# Work task:
Tally the lines in the data that follows that include the word "exact", and report nothing but the total.

Collected data:
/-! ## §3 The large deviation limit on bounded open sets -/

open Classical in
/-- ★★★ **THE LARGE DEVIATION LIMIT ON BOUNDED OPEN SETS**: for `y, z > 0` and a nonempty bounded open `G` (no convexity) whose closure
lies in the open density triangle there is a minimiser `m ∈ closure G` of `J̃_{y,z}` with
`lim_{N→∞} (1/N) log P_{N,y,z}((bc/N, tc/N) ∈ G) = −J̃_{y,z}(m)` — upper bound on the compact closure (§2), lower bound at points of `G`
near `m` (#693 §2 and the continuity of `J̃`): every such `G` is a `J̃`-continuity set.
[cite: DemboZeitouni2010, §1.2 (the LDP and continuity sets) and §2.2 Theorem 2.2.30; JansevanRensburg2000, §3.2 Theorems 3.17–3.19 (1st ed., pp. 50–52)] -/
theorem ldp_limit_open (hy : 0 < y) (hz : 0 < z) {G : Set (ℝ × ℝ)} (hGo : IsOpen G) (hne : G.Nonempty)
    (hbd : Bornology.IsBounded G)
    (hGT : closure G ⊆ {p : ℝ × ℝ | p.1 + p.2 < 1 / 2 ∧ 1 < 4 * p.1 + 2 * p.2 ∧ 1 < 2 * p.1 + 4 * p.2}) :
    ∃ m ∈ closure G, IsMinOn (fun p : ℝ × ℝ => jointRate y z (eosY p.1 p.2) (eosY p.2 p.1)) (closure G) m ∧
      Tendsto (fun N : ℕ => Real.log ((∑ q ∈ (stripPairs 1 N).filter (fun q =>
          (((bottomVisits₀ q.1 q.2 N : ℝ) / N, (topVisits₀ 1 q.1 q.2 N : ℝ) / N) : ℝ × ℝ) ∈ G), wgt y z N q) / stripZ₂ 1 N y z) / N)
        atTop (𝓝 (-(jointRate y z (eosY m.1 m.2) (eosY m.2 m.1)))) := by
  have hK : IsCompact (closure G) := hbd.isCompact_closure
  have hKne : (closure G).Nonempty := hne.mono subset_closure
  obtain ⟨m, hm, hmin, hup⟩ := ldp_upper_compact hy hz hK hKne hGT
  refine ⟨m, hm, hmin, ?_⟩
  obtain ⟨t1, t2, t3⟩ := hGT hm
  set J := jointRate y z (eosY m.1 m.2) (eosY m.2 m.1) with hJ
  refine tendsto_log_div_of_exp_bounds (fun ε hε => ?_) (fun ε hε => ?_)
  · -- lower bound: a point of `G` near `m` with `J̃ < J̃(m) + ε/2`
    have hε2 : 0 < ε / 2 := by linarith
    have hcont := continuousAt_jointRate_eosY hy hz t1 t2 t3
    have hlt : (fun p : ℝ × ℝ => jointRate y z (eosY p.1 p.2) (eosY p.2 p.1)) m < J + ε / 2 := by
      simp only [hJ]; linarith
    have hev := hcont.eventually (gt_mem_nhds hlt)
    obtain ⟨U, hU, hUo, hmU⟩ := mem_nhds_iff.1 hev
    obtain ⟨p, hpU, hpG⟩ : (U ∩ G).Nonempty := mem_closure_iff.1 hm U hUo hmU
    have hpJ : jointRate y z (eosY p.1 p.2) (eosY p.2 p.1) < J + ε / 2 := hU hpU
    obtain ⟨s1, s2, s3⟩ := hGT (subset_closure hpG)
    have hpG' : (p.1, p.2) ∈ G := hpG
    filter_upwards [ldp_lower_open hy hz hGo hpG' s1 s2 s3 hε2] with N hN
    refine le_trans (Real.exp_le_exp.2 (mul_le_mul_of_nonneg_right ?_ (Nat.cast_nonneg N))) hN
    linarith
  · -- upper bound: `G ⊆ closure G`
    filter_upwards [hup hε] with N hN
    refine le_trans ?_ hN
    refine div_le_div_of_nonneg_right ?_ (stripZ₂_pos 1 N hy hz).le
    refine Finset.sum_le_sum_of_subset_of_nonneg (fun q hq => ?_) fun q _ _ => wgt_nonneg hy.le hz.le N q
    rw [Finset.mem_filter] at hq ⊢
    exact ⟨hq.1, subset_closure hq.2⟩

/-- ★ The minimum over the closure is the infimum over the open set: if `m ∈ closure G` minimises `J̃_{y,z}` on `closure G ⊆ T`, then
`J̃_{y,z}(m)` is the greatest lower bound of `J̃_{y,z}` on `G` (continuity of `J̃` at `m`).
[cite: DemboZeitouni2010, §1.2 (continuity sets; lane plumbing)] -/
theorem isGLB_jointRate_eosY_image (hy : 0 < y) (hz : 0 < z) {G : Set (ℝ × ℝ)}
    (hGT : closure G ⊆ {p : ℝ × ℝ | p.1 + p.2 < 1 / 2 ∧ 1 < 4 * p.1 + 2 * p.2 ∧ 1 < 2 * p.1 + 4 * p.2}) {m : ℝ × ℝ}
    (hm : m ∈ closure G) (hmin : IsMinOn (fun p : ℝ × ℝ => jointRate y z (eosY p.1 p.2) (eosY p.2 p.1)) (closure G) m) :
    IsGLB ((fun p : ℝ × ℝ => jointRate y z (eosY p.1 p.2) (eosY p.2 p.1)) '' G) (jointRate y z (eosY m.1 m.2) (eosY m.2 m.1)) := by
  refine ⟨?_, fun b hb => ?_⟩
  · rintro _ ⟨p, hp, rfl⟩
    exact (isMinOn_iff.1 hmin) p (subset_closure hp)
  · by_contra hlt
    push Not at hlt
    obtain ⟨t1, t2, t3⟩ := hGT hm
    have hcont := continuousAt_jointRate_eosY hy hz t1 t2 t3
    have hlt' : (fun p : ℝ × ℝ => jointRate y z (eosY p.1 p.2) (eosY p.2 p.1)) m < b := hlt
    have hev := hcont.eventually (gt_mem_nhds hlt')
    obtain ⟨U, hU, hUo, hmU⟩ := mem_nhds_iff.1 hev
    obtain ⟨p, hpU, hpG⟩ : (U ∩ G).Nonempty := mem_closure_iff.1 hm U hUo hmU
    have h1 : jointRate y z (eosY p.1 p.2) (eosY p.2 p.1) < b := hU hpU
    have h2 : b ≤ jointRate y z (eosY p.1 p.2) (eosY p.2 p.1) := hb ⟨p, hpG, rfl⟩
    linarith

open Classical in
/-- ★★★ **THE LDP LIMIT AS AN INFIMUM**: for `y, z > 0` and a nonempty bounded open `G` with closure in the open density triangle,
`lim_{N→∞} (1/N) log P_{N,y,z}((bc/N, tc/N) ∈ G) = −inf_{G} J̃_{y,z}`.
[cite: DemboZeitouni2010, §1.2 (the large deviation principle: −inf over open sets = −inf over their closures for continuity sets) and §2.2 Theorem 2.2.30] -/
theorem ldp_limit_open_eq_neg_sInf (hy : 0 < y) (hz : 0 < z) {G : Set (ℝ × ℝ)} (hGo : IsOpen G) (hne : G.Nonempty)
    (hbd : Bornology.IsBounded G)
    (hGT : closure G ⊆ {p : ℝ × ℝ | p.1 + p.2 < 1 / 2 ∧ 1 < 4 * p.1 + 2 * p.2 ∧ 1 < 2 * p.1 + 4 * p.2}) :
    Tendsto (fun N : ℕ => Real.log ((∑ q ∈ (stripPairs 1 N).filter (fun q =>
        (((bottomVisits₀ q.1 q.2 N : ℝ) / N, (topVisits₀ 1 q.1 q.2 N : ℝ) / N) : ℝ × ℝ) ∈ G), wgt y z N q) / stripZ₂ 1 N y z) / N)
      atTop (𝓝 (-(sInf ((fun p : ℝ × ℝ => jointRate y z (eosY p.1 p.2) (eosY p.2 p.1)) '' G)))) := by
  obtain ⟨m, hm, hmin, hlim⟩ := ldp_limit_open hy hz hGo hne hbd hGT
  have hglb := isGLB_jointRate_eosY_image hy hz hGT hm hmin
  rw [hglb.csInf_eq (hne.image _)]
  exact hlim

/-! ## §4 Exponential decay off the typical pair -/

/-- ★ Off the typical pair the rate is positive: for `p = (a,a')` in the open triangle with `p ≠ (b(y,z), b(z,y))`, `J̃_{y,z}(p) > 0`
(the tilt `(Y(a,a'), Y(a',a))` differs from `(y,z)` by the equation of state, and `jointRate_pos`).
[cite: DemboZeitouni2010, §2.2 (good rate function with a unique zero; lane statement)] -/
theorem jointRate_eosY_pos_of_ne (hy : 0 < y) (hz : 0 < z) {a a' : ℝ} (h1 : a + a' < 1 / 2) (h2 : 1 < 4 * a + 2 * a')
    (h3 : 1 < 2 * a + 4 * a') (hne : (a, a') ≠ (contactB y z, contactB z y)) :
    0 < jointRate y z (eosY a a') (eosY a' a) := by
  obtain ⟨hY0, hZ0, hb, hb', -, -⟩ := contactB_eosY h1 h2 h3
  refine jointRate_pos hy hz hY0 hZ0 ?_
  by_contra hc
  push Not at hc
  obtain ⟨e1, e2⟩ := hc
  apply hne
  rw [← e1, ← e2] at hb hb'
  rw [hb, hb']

# Task output:
3